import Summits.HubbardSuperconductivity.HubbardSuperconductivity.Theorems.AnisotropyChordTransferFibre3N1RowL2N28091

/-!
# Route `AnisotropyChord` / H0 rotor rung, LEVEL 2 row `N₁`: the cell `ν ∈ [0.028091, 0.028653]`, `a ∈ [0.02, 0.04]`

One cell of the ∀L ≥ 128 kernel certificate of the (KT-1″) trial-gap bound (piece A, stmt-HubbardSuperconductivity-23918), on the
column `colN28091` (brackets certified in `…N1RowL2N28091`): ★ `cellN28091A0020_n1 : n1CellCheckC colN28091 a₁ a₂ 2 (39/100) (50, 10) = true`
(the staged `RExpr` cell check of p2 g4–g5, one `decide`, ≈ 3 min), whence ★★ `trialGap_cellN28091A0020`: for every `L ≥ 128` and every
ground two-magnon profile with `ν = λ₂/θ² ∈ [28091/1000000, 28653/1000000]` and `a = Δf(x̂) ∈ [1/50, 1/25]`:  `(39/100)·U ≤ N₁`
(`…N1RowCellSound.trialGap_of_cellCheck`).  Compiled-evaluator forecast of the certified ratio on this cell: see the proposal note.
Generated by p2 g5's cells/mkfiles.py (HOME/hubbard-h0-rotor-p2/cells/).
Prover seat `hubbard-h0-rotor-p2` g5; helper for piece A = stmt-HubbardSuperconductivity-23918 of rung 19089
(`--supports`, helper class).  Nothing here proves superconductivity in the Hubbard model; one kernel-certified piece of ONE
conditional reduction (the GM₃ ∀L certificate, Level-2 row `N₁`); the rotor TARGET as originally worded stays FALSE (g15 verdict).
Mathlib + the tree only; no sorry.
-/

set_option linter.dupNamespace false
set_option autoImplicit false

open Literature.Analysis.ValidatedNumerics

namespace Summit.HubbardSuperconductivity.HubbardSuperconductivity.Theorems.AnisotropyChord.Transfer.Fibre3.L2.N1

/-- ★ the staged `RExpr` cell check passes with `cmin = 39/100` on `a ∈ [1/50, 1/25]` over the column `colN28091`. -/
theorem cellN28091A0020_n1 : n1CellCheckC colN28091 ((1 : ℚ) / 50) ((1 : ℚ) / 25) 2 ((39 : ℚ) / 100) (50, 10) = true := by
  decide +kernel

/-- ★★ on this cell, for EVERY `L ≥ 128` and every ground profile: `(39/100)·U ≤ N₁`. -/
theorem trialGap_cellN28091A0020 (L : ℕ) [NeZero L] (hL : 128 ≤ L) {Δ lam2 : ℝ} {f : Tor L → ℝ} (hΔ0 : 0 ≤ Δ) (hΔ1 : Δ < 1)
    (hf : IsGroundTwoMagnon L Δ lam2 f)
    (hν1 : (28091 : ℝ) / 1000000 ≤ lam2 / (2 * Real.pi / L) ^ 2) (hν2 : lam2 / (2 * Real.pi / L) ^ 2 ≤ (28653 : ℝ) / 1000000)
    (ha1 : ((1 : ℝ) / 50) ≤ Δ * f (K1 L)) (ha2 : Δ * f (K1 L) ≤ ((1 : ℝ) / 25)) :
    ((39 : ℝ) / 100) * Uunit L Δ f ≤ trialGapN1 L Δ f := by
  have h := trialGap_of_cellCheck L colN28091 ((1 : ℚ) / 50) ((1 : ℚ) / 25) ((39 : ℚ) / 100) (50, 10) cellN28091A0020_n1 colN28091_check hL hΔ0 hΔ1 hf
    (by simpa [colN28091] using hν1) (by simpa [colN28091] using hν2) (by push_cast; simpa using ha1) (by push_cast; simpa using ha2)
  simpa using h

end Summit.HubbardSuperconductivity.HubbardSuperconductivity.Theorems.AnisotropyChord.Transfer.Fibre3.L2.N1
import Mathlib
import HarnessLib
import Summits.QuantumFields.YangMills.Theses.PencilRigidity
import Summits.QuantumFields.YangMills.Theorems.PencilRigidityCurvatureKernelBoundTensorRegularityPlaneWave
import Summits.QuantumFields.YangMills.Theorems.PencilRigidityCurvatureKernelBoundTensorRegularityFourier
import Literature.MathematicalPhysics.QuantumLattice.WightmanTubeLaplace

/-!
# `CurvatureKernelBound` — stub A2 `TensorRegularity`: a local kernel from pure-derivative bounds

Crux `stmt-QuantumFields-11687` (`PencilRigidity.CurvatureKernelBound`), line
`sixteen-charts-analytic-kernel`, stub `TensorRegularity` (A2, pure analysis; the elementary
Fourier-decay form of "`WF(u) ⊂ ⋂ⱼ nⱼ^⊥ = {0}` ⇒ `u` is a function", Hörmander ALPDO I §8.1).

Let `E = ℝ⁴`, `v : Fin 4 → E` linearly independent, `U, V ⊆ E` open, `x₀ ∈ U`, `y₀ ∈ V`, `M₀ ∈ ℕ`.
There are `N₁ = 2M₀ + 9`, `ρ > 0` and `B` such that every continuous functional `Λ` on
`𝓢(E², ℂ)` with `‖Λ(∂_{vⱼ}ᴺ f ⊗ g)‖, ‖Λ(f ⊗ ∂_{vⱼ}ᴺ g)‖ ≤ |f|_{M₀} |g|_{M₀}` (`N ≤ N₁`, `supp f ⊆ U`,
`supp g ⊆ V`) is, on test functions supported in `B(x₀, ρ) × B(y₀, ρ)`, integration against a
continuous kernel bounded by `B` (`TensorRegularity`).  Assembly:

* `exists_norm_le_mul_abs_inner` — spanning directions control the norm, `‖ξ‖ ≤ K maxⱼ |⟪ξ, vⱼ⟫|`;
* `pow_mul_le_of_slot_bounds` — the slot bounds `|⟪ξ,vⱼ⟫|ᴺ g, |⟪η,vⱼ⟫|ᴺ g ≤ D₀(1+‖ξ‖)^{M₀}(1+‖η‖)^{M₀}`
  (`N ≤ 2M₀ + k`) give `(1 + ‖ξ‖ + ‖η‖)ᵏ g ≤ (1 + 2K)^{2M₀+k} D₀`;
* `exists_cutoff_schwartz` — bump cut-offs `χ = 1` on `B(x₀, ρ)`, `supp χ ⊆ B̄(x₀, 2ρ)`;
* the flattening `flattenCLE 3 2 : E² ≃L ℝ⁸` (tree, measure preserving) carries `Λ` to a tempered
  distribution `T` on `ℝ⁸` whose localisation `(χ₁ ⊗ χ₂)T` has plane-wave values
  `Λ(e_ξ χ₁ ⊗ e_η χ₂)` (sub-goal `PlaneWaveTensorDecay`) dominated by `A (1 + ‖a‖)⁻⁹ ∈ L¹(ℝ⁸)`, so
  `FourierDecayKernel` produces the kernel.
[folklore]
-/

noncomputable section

--------------------

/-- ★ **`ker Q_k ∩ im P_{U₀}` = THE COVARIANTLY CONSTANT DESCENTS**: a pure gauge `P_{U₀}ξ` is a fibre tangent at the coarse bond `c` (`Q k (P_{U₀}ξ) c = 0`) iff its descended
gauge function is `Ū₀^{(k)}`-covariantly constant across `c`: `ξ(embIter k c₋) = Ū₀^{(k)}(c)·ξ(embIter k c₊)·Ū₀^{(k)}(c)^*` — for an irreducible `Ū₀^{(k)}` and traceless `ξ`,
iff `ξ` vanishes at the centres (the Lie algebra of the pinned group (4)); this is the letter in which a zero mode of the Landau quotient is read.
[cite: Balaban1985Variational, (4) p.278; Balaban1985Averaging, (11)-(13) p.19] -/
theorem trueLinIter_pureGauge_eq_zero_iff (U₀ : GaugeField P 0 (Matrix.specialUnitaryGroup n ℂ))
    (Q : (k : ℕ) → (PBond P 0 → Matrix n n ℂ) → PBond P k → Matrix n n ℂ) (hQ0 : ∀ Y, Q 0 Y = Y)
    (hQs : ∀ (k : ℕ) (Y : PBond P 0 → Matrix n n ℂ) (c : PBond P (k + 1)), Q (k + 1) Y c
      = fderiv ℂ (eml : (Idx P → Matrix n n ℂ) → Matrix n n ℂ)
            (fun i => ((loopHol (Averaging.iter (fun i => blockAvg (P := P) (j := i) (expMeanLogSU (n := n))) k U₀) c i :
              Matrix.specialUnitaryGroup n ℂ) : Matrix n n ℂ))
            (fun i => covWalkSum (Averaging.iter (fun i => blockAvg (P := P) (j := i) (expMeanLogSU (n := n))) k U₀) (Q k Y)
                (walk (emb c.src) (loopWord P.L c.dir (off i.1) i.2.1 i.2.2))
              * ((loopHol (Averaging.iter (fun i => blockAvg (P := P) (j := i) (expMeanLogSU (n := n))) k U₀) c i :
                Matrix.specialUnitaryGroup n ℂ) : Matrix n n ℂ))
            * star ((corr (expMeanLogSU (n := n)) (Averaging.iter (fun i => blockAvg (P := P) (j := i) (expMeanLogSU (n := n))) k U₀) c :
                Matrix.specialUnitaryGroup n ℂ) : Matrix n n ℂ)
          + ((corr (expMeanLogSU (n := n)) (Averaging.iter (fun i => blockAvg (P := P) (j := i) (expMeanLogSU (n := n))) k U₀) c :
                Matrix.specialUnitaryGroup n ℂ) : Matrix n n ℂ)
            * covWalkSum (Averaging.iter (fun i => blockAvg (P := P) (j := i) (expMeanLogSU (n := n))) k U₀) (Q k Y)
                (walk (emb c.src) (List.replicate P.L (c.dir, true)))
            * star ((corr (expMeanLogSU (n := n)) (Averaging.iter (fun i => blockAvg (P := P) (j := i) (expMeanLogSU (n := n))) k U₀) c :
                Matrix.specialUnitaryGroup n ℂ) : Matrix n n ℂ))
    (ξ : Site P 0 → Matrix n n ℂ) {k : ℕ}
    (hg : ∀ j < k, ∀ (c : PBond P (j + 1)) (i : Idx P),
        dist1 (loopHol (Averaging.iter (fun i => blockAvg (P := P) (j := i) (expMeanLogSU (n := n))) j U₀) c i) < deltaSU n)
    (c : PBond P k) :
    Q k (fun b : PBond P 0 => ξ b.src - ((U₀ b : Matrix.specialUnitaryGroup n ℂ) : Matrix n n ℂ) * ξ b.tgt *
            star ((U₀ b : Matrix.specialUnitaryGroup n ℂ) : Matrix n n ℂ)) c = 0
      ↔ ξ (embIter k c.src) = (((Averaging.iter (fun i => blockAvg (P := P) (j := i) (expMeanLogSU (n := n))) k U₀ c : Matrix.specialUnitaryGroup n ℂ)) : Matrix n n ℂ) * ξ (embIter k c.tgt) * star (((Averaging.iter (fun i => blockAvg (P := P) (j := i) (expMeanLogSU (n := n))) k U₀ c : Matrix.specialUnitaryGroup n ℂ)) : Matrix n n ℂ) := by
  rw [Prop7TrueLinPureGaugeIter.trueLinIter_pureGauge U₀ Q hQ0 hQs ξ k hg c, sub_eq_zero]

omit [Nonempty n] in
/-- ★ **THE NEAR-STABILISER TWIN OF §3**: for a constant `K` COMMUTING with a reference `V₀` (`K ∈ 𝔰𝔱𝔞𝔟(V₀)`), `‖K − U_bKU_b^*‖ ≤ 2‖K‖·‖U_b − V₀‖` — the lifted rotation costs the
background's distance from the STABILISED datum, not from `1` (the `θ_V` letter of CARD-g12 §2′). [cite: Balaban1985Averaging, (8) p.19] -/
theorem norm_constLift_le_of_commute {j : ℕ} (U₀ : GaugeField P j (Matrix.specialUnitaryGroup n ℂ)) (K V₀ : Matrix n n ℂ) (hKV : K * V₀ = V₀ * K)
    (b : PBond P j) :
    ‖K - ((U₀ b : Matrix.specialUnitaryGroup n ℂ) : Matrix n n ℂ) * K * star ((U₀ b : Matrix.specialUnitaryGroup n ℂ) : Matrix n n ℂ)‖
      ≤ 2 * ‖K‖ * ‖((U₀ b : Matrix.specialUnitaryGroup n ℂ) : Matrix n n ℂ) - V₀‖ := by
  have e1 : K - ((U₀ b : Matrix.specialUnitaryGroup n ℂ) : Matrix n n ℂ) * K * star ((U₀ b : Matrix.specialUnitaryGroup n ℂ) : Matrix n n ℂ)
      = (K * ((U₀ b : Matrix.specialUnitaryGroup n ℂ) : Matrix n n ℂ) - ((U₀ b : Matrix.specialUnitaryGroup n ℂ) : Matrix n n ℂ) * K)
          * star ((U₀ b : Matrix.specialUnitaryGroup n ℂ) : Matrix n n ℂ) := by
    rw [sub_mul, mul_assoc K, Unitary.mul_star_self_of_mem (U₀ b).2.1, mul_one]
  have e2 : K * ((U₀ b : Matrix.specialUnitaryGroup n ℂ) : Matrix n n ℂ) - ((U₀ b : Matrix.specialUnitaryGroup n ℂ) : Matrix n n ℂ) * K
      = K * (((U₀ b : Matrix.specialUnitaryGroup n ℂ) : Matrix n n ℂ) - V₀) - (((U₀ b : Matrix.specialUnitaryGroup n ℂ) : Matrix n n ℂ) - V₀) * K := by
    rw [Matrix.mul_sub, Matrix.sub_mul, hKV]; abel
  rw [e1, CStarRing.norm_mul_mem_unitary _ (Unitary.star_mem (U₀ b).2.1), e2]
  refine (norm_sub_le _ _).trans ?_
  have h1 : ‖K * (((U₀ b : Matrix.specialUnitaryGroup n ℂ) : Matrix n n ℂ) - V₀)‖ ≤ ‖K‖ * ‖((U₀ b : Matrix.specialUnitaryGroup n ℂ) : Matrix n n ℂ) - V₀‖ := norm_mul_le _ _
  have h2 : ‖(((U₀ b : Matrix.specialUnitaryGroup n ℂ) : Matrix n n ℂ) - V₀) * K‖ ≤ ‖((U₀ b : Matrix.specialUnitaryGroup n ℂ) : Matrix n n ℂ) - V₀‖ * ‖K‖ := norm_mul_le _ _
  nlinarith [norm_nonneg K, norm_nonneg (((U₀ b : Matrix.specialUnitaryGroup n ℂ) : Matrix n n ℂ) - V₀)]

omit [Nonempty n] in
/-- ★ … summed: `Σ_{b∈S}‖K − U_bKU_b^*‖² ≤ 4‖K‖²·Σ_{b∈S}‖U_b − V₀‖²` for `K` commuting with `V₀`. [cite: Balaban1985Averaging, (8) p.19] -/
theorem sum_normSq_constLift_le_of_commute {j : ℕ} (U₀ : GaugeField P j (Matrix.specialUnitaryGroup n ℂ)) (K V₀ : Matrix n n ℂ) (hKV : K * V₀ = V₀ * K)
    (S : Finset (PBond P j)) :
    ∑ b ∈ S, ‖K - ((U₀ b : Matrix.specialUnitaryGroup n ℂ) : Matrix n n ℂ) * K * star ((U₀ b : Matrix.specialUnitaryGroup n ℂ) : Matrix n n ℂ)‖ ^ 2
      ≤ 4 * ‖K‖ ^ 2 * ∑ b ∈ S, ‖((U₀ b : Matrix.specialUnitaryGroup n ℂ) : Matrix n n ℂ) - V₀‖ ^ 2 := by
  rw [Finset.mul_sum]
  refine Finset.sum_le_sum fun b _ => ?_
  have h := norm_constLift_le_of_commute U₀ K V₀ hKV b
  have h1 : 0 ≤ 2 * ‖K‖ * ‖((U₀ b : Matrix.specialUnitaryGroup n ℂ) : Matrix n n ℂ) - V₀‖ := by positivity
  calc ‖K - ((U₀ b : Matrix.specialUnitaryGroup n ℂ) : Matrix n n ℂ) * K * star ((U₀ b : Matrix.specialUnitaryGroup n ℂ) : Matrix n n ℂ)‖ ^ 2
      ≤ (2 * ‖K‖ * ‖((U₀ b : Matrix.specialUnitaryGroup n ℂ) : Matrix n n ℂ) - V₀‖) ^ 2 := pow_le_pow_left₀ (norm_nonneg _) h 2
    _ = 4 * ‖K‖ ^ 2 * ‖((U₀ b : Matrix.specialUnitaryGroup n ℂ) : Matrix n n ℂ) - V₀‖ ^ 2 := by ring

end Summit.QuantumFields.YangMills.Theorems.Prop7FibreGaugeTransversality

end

--------------------

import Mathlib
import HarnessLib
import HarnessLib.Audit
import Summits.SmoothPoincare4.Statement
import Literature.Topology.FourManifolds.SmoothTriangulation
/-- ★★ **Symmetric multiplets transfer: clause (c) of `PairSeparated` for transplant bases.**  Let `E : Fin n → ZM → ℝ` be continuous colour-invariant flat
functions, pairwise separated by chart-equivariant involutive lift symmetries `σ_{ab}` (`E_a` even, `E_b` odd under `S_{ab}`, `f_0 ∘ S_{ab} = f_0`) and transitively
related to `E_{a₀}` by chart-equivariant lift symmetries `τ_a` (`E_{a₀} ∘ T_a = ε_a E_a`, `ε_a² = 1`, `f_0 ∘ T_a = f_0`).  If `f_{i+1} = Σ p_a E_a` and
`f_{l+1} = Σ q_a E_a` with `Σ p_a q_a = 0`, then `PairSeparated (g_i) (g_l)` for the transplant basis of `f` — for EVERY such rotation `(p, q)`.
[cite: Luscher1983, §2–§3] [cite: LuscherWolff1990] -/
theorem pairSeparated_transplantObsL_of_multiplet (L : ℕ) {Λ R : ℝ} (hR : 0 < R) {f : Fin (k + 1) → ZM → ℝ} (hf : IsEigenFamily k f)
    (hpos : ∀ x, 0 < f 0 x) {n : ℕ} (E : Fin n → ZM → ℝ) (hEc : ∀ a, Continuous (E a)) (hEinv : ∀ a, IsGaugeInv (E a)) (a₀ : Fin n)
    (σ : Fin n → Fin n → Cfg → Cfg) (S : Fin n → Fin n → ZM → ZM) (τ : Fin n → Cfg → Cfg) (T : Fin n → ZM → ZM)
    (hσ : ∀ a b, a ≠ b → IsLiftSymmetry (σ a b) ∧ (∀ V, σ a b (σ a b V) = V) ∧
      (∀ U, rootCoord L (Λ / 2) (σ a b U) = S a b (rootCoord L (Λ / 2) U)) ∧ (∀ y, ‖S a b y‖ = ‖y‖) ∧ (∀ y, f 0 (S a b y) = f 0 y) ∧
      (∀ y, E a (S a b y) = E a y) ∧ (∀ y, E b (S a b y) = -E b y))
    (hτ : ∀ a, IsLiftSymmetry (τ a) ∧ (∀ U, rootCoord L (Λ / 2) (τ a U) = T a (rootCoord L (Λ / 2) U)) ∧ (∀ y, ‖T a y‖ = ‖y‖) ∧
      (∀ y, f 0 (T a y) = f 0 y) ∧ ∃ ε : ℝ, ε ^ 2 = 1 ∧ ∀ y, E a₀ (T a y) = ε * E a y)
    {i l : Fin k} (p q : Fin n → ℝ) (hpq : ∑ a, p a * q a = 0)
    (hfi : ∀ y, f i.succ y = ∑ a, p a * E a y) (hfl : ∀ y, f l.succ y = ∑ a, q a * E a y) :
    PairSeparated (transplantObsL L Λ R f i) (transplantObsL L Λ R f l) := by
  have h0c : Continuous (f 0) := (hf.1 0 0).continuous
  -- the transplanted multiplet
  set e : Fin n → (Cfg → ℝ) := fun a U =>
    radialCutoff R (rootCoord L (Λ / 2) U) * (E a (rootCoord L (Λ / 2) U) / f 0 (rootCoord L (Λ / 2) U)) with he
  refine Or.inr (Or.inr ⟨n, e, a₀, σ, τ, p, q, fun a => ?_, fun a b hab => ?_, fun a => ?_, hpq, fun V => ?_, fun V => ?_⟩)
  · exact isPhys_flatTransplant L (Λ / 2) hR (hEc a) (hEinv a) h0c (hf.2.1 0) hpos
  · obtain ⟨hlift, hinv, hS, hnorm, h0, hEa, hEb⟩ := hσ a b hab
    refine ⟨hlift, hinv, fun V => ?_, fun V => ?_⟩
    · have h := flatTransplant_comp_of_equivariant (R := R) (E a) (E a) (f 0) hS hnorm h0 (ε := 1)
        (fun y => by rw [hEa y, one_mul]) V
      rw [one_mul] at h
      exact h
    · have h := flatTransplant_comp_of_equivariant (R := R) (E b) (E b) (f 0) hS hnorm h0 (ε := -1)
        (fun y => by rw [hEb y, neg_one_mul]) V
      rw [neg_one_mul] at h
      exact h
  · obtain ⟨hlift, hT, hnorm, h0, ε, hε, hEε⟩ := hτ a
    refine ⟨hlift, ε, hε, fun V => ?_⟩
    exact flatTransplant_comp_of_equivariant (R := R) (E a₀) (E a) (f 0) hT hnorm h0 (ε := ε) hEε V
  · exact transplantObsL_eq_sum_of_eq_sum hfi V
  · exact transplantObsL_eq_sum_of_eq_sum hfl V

--------------------

Read through the entries above and copy each line that has the string "staged" in it.

_COMPLETED EXERCISE_
(the staged `RExpr` cell check of p2 g4–g5, one `decide`, ≈ 3 min), whence ★★ `trialGap_cellN28091A0020`: for every `L ≥ 128` and every
/-- ★ the staged `RExpr` cell check passes with `cmin = 39/100` on `a ∈ [1/50, 1/25]` over the column `colN28091`. -/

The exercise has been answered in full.